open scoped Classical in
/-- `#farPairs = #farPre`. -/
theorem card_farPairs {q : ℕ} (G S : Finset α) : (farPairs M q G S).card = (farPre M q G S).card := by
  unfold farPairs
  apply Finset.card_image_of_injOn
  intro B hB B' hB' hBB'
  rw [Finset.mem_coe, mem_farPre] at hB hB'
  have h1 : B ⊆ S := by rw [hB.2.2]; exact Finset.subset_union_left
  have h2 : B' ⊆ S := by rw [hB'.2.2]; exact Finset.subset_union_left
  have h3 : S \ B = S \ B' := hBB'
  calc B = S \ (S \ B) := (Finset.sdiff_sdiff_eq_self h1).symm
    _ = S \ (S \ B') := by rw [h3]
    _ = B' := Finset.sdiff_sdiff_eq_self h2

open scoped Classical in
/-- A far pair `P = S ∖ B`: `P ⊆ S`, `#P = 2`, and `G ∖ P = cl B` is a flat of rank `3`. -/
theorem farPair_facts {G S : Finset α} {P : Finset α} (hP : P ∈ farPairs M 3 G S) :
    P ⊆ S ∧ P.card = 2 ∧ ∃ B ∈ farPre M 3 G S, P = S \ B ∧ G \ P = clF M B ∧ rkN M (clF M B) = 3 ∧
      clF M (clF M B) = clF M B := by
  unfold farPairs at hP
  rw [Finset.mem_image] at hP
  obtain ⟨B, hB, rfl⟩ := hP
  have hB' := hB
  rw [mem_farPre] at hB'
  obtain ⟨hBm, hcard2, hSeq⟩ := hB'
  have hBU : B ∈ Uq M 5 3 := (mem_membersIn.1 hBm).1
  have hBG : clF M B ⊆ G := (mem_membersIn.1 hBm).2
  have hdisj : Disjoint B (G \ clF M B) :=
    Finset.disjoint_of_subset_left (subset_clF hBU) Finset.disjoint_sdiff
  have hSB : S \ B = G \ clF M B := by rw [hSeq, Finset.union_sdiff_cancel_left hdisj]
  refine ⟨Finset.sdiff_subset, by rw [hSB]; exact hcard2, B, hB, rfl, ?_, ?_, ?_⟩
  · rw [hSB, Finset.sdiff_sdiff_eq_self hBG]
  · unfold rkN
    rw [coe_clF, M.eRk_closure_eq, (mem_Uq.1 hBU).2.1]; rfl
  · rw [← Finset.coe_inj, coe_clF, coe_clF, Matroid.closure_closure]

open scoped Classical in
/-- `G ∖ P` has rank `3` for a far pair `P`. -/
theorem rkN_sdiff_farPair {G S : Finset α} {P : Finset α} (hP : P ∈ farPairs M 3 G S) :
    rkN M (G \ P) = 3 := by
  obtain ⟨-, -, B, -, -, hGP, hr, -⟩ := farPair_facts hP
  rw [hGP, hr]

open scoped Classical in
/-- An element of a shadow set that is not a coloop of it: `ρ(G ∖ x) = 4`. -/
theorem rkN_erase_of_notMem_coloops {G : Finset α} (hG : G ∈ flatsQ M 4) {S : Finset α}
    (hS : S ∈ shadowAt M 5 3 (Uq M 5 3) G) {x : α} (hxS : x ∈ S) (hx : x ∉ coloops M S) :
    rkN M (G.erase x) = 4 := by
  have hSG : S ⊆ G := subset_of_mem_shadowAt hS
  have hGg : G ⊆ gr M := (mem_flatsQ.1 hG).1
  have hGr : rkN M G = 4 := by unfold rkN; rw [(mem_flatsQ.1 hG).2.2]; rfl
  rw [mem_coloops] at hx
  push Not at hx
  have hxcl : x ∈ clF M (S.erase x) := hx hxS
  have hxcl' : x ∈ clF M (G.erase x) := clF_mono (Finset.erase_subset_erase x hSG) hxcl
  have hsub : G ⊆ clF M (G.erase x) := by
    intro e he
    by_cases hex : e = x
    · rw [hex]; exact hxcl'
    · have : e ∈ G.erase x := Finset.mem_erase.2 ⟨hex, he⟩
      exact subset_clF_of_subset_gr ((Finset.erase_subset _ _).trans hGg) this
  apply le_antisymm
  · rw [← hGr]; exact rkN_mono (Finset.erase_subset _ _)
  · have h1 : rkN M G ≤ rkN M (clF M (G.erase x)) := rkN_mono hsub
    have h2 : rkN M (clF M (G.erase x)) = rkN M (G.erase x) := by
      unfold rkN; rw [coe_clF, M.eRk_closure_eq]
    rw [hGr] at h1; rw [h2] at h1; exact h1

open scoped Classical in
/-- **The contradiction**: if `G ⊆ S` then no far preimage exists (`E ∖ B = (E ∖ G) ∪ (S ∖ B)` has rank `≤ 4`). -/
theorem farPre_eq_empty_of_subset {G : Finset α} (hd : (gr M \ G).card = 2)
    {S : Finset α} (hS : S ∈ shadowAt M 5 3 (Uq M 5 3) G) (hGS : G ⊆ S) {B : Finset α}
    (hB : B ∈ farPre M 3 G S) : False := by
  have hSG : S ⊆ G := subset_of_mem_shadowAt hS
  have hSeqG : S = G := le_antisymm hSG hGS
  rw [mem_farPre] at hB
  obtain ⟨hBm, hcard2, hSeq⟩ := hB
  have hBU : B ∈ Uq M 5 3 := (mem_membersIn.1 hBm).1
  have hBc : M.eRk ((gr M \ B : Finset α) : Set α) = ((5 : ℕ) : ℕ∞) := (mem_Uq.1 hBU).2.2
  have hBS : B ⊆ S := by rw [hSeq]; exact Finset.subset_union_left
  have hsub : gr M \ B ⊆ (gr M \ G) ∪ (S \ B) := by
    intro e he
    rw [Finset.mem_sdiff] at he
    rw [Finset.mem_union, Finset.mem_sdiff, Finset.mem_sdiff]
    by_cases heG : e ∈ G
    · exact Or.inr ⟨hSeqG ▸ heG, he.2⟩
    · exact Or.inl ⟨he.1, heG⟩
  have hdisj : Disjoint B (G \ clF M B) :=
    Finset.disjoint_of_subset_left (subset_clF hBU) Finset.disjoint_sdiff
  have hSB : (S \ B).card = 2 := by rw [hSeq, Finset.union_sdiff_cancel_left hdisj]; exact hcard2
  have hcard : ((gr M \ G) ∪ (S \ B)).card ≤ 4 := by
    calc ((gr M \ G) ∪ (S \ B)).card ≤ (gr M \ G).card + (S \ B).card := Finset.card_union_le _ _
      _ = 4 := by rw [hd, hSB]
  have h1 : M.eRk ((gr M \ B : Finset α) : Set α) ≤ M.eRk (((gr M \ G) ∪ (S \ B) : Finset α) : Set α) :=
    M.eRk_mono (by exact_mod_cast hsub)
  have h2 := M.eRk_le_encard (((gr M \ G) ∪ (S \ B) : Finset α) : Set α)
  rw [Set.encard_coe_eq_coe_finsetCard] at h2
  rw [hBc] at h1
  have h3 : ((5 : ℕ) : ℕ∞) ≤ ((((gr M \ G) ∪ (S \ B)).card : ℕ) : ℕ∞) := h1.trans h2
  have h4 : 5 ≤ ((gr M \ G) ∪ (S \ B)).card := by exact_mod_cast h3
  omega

* * *

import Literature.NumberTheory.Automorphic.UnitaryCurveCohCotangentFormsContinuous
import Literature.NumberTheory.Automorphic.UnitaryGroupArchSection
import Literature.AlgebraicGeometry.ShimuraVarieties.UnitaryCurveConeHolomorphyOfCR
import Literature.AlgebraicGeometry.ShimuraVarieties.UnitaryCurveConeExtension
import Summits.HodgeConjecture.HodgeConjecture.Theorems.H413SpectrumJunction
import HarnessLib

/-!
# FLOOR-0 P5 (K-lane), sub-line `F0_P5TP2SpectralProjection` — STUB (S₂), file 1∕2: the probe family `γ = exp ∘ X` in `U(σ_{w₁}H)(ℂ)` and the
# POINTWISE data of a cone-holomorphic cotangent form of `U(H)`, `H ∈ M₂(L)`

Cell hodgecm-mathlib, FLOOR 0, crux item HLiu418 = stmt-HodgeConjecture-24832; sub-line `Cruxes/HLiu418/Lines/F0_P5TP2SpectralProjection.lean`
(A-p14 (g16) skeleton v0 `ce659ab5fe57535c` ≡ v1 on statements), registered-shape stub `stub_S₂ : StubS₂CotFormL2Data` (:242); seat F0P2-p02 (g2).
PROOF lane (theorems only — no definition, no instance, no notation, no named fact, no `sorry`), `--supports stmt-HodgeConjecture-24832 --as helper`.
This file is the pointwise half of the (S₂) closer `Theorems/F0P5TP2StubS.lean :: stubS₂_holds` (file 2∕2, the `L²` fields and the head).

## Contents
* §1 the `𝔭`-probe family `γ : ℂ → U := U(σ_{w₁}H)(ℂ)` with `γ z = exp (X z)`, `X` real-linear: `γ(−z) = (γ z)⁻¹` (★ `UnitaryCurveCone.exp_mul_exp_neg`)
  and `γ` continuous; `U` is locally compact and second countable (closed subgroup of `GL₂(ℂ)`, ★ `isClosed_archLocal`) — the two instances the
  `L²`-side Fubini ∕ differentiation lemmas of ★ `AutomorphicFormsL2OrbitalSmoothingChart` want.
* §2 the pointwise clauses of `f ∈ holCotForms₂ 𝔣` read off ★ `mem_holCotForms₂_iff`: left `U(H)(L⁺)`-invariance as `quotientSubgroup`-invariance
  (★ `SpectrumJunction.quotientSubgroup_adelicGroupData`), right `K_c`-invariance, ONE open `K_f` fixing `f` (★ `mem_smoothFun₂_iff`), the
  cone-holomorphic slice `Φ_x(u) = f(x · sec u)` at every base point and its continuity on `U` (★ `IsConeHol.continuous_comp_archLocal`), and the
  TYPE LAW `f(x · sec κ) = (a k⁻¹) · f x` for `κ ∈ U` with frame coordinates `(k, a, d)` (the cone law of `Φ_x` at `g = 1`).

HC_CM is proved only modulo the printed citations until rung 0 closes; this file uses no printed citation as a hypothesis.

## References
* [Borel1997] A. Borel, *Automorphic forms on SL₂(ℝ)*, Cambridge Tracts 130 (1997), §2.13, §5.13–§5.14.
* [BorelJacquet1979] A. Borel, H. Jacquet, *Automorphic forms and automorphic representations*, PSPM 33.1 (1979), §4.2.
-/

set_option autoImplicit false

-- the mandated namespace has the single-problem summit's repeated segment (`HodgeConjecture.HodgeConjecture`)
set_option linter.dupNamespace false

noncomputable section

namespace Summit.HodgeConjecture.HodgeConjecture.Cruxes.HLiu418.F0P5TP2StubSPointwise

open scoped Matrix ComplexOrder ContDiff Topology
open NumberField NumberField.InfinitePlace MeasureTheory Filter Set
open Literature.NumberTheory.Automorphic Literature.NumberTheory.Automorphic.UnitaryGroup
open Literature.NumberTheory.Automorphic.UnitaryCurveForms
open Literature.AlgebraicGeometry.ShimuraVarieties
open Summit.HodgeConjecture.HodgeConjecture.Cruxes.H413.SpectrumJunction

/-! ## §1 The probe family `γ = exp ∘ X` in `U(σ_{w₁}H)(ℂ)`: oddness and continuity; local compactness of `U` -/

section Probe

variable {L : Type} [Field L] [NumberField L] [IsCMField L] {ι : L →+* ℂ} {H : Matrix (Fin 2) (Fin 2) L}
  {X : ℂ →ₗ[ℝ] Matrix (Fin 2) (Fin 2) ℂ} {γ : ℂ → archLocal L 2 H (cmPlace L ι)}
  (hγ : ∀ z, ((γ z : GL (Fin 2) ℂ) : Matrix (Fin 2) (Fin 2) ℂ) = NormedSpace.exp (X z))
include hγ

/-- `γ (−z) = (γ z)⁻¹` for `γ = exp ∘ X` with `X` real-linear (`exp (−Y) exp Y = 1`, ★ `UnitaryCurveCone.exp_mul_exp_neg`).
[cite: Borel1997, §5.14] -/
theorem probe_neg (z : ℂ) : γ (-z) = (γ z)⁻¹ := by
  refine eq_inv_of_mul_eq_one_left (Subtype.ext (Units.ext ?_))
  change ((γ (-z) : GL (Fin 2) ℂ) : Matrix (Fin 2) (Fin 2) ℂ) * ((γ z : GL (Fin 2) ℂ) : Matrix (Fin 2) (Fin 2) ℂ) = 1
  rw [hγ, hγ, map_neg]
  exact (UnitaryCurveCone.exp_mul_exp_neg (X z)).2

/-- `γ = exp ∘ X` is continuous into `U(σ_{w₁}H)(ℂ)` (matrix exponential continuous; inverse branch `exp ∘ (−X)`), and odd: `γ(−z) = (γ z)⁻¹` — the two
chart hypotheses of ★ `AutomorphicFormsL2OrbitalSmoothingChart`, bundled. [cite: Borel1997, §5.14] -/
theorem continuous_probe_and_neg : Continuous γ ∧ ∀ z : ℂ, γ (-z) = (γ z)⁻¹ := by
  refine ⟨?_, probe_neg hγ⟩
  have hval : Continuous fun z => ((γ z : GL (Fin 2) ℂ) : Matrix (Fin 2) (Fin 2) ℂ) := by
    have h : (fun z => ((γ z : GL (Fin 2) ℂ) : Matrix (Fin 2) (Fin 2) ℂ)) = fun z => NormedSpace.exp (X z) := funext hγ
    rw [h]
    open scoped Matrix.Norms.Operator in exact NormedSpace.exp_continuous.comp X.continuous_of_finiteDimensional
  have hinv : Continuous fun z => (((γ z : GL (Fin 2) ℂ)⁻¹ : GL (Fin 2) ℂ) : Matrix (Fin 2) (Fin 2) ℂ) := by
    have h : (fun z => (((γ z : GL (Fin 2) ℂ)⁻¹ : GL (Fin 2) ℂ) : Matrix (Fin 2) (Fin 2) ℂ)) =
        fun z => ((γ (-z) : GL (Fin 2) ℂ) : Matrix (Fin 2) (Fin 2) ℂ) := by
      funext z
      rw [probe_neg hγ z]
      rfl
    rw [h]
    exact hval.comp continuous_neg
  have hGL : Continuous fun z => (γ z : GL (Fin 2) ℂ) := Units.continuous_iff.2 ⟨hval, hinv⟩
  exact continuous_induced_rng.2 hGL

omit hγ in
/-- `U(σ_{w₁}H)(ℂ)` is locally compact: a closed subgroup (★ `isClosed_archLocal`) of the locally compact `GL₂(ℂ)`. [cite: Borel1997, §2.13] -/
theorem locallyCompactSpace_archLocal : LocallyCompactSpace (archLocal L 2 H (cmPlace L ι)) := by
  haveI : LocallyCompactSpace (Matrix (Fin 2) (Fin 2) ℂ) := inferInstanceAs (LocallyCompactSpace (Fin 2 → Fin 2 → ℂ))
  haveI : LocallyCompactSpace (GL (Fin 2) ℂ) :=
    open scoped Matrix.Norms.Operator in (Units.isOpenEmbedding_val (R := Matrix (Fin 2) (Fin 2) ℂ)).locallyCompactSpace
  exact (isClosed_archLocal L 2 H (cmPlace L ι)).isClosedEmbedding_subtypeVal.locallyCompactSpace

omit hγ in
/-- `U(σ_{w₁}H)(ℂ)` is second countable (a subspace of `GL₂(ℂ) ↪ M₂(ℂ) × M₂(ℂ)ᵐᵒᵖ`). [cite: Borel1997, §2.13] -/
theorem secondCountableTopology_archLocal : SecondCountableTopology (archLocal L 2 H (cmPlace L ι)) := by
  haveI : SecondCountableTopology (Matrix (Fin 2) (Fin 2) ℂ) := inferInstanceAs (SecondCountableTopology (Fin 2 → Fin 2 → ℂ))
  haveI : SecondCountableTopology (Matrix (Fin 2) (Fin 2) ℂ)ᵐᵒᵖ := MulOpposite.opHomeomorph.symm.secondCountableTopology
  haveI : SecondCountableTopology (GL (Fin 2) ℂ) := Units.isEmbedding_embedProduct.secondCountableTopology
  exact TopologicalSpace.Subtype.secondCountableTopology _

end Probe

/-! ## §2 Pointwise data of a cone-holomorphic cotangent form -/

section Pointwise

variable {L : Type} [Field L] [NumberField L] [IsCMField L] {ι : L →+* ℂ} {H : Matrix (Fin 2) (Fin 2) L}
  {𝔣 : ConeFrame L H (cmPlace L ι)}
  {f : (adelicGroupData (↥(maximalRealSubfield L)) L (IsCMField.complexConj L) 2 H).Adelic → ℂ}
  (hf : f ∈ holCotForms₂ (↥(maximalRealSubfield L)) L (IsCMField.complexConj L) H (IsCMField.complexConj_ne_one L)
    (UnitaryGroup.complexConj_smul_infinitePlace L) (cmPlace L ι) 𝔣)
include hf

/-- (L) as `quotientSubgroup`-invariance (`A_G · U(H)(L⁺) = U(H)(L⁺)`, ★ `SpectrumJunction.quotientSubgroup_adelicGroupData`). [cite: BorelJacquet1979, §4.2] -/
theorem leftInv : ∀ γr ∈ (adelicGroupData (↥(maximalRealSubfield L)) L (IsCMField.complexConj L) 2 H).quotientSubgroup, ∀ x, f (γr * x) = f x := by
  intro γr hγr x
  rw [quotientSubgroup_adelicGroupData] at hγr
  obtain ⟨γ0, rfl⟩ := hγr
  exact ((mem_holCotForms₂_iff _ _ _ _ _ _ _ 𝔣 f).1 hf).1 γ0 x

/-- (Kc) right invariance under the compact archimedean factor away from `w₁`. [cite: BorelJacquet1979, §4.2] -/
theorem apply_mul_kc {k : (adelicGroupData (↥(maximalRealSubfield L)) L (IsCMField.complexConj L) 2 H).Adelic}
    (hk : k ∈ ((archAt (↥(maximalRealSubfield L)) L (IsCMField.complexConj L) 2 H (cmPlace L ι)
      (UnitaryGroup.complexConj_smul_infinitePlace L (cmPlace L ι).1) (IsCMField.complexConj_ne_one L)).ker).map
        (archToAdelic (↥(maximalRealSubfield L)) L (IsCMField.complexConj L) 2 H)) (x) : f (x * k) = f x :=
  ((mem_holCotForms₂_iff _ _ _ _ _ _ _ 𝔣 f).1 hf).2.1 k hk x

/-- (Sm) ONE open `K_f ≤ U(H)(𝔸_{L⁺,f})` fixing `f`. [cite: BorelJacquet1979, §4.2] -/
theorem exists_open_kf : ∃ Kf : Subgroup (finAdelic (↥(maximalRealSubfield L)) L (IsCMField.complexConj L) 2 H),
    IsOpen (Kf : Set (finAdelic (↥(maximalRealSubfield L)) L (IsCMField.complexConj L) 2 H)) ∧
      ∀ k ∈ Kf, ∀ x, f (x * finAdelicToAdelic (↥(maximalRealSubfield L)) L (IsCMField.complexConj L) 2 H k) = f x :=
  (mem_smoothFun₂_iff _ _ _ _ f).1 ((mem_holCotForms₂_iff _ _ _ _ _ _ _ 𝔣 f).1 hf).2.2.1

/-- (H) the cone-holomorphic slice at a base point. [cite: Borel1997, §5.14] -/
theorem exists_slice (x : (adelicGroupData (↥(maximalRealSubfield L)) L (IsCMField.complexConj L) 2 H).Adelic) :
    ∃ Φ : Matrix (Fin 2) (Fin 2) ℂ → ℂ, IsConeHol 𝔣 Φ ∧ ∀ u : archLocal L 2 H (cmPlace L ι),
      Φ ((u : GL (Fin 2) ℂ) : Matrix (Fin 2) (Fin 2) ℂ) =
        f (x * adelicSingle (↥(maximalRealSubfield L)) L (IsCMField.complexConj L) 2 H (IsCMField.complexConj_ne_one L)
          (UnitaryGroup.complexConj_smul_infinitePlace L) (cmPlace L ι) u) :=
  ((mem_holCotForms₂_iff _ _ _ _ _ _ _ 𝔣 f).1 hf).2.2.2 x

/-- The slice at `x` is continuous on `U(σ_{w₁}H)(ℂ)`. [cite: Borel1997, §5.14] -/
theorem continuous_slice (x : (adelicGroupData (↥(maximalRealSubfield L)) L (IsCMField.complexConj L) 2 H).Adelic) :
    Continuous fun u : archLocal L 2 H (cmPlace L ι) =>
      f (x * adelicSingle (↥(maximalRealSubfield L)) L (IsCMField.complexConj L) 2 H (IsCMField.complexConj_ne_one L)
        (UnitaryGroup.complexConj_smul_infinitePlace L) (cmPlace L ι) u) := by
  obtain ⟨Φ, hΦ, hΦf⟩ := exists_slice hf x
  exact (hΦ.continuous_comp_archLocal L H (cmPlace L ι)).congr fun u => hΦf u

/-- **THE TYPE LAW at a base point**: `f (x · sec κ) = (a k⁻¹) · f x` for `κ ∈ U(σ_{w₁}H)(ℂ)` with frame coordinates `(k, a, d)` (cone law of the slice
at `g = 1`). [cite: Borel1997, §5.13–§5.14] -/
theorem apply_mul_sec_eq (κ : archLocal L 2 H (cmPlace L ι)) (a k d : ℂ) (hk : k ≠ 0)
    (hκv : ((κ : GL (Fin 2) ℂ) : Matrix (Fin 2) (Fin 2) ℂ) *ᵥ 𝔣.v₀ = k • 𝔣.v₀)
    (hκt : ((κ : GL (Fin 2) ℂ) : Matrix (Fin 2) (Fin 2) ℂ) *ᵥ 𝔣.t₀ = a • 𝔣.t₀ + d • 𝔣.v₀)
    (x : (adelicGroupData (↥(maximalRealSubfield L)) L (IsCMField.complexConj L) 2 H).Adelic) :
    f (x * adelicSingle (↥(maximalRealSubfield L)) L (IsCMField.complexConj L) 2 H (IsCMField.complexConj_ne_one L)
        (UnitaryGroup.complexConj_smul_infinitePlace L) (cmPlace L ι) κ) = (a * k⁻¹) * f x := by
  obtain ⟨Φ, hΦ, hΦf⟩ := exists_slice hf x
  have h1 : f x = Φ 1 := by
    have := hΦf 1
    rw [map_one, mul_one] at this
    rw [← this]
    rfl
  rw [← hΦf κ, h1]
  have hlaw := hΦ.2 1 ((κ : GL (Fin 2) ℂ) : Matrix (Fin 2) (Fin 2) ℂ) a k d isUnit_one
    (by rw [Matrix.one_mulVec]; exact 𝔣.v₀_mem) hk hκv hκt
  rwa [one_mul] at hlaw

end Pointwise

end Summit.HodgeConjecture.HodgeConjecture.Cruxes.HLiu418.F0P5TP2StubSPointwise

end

■ Exercise brief:
In the listing above, locate the line containing "flatsQ M 4)" and the line containing "have hGg : G ⊆ gr M := (mem_flatsQ.1 hG).1". Extract those two lines and every line between them, exactly as written, and only those.

■ Written solution:
theorem rkN_erase_of_notMem_coloops {G : Finset α} (hG : G ∈ flatsQ M 4) {S : Finset α}
    (hS : S ∈ shadowAt M 5 3 (Uq M 5 3) G) {x : α} (hxS : x ∈ S) (hx : x ∉ coloops M S) :
    rkN M (G.erase x) = 4 := by
  have hSG : S ⊆ G := subset_of_mem_shadowAt hS
  have hGg : G ⊆ gr M := (mem_flatsQ.1 hG).1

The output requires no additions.